The days of “all or nothing” plans and “smoking hole” disasters are long past. This dictates that the BIA must be a tool not a static report—regardless of how good that report might be. The tool must contain all of the recovery objectives, needs and resources correlated by location, department and process. It must be able to interactively illustrate the unique recovery priorities and sequences based on the actual loss from the specific event. It must be able to support decision making at time of disaster by clearly illustrating increasing impact relative to time and the corresponding degrading effectiveness of manual procedures. And it must be able to facilitate dynamic reassignment of recovery resources based on current needs and priorities.
Only by understanding the true needs of the business and how applications and processes interact at the detail level can proportionate and cost-effective recovery strategies be designed.

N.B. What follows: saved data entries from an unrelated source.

import Summits.HubbardSuperconductivity.HubbardSuperconductivity.Theorems.AnisotropyChordTransferFibre3FinXDEvalW

/-!
# Route `AnisotropyChord` / H0 rotor rung: FIN per-`L` row-D (KT-2a″) cell facts, `L = 23`, cells 135–135

Kernel facts `xdCellAny0 23 (49/50) la lb aD = true` (in-kernel point tables, zero data; `decide +kernel`) for the combined-cell
grid of `L = 23` (g5 design, 1–2.5 % cells); assembled in `…FinXDTwentyThree`.  Prover seat `hubbard-h0-rotor-p3` g7; helper for piece A =
stmt-HubbardSuperconductivity-23918 of rung 19089 (`--supports`, helper class).  WHAT THIS IS NOT: nothing here proves superconductivity in the
Hubbard model (rotor TARGET as worded stays FALSE, g15 verdict); kernel facts for ONE hypothesis of ONE conditional reduction.
-/

set_option linter.dupNamespace false
set_option autoImplicit false

namespace Summit.HubbardSuperconductivity.HubbardSuperconductivity.Theorems.AnisotropyChord.Transfer.Fibre3

namespace FinXD

/-- cell 135 of `L = 23` (`cert`). [folklore] -/
theorem xd23_135 : xdCellAny0 23 (49/50 : ℚ) 2842073263600422 2913125095190433 (2/25 : ℚ) = true := by (rw [← xdCellAnyW0_eq]; decide +kernel)

end FinXD

end Summit.HubbardSuperconductivity.HubbardSuperconductivity.Theorems.AnisotropyChord.Transfer.Fibre3
/-!
# The symmetric Kronecker product and the `svec` calculus of primal–dual SDP methods
# (Antoniou–Lu 2007, §14.4.1–§14.4.3, (14.32)–(14.43), Lemma 14.1; §A.15 (A.75)–(A.76);
# Problems 14.6, 14.7(b), 14.8–14.11)

Source: A. Antoniou, W.-S. Lu, *Practical Optimization: Algorithms and Engineering Applications*,
Springer (2007) [AntoniouLu2007], §14.4 *Primal–dual path-following method* (§14.4.1
reformulation of the centering condition, §14.4.2 *Symmetric Kronecker product*, §14.4.3
*Reformulation of Eq. (14.34)*), Appendix A.15 *Vector spaces of symmetric matrices*, and
Problems 14.6–14.11 (held copy read; section / equation / problem numbers are cited, not pages).
The construction is the one of Alizadeh–Haeberly–Overton (the book's reference [8] of Ch. 14).

Setting. `𝒮ⁿ` = real symmetric `n × n` matrices with `A • B = trace (A B)` ((A.75)). The centering
condition `X S = τ I` of the central path is replaced by its symmetrisation `X S + S X = 2τ I`
((14.32)); the Newton step solves `X ΔS + ΔS X + ΔX S + S ΔX = 2τI − XS − SX` ((14.34c)) in the
symmetric unknowns `ΔX, ΔS`. The operator `svec` ((14.37)) lists the upper triangle of
`K ∈ 𝒮ⁿ` with off-diagonal entries scaled by `√2`, so that `A • B = svec(A)ᵀ svec(B)` ((14.38)),
and the symmetric Kronecker product `M ⊛ N` (the book writes `M ⊙ N`) is the `n(n+1)/2`-square
matrix defined by `(M ⊛ N) svec(K) = svec(½ (N K Mᵀ + M K Nᵀ))` for all `K ∈ 𝒮ⁿ` ((14.36)). We
index `svec` by the type `UIdx n = {(i, j) // i ≤ j}` of upper-triangular positions of a linearly
ordered index type.

* `svec`, `smat` (the book's `mat = svec⁻¹`; `smat_apply_same`, `smat_apply_of_lt`,
  `smat_apply_of_gt`, `isSymm_smat`), `smat_svec`, `svec_smat`, `svec_injective`, `svec_inj`,
  `svec_add`, `svec_smul`, `svec_zero`, `svec_sub`, `smat_add`, `smat_smul`.
* (14.38) / Problem 14.7(b), (A.75)–(A.76): `svec_dotProduct_svec` — `svec A ⬝ svec B = tr(AB)`
  for symmetric `A, B`; `svec_dotProduct_self` — `‖svec A‖² = Σᵢⱼ aᵢⱼ² = ‖A‖_F²`.
* (14.36) and Problem 14.8: `skronLin`, `skron M N` (the matrix of
  `v ↦ svec(½ (N mat(v) Mᵀ + M mat(v) Nᵀ))`; `skron_apply` — its `q`-th column is
  `svec(½ (N E_q Mᵀ + M E_q Nᵀ))` with `E_q = mat(e_q)`), `skron_mulVec`, `skron_mulVec_svec`
  (the defining identity (14.36)), `eq_skron` (uniqueness: (14.36) determines `M ⊛ N`),
  `skron_comm` (`M ⊛ N = N ⊛ M`), `isSymm_symm_term`, `dotProduct_skron_mulVec`
  (`uᵀ (M ⊛ N) v = tr(U N V Mᵀ)`), `skron_transpose` (`(M ⊛ N)ᵀ = Mᵀ ⊛ Nᵀ`), `isSymm_skron`,
  `skron_one_one`, `skron_one_mulVec_svec` (`(M ⊛ I) svec K = svec(½ (K Mᵀ + M K))`).
* Lemma 14.1 / Problem 14.9 (eigen-structure): `skron_mulVec_svec_eigenpair` — if `v, w` are
  common eigenvectors, `M v = α v, M w = α' w, N v = β v, N w = β' w`, then
  `svec(v wᵀ + w vᵀ)` is an eigenvector of `M ⊛ N` with eigenvalue `½ (α β' + β α')` (no
  symmetry or commutation hypothesis is needed for this direction); `skron_mulVec_svec_eigen_self`
  (`i = j`: eigenvalue `α β`); the Gram identities `svec_symm_dotProduct_svec_symm`,
  `svec_self_dotProduct_svec_self`, `svec_self_dotProduct_svec_symm` from which orthonormality
  of the listed eigenvectors for an orthonormal family `vᵢ` is read off
  (`eigvec_norm_sq`, `eigvec_offDiag_norm_sq`, `eigvec_orthogonal`).
* §14.4.3 (14.39): `newton_centering_iff_svec` — for symmetric `X, S, ΔX, ΔS`, (14.34c) holds iff
  `(X ⊛ I) svec(ΔS) + (S ⊛ I) svec(ΔX) = svec(τ I − ½ (XS + SX))`.
* (14.42)–(14.43) / Problem 14.11: `newton_system_iff` — with `E` invertible, the block system
  `Aᵀ Δy + Δs = r_d, A Δx = r_p, E Δx + F Δs = r_c` is equivalent to (14.43a)–(14.43c) with the
  Schur complement `M = A E⁻¹ F Aᵀ` (stated over any commutative ring and index types).
* Problem 14.6: `mul_eq_smul_one_iff_of_posDef_left` / `_right` — if `X ≻ 0` (or `S ≻ 0`) then
  `X S = τ I ⇔ X S + S X = 2τ I`; the key step `eq_zero_of_posDef_of_mul_add_mul_eq_zero`
  (`X ≻ 0, X T + T X = 0 ⇒ T = 0`); and Problem 14.6(b) `exists_symm_pair_not_equiv` — without
  definiteness the two conditions differ (`X = diag(1, −1)`, `S = [[0, 1], [1, 0]]`).
* Problem 14.10: `lyapunov_solution_of_common_eigenbasis` — if `Vᵀ V = I`, `M V = V diag(α)`,
  `N V = V diag(β)` and `C ∘ (αᵢβⱼ + βᵢαⱼ) = Vᵀ B V` entrywise, then `X = V C Vᵀ` solves
  `M X Nᵀ + N X Mᵀ = B`.

RELATION TO THE TREE. Mathlib's `Matrix.vec` / `Matrix.kronecker_mulVec_vec`
(`(B ⊗ₖ A) *ᵥ vec X = vec (A X Bᵀ)`) is exactly the `nvec` identity (14.35) = (A.70) of the
ordinary Kronecker product (Problem 14.7(a)), and (A.75) `tr(AB) = Σᵢⱼ aᵢⱼ bᵢⱼ` is the tree's
`Literature.Combinatorics.SimpleGraph.LovaszThetaDual.trace_mul_eq_sum_of_transpose`; neither is
restated (the latter is re-derived inline where needed, that module is not imported). The general
Lyapunov / Sylvester solvability theory (`Literature.LinearAlgebra.Matrix.LyapunovEquation`,
`…SylvesterEquation`, complex matrices with spectral hypotheses) is neither imported nor restated;
Problem 14.6 is the elementary real positive-definite case with its own two-line trace proof.
`Literature.Analysis.Convex.SemidefiniteStepLength` formalises Step 5 of the same Algorithm 14.1
(§14.4.4); this file supplies the linear algebra of its Step 4.

NOT formalised: the converse half of Lemma 14.1 (that these are *all* the eigenpairs, a counting /
spectral-theorem statement), "`J` nonsingular iff `M` nonsingular" and Monteiro's sufficient
condition `XS + SX ≻ 0` [12], Algorithm 14.1 itself and its convergence, Example 14.2, the MATLAB
Problem 14.8(b), §A.14 Example (A.72)–(A.74).
-/

noncomputable section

A traditional BIA is too often an artificial project that is intended simply to convince management to invest in business continuity planning by painting a picture of abstract risk and losses. The BIA needs to be redesigned to reveal more detailed process and application information that is mandatory to craft the most cost-effective and workable final solution. It must produce data that will enable the design of much more finely tuned recovery strategies which in turn will offer much better recoverability at a much lower price point…strategies that will take maximum advantage of existing resources and infrastructure and support the business process requirements in the most functional and cost-effective manner.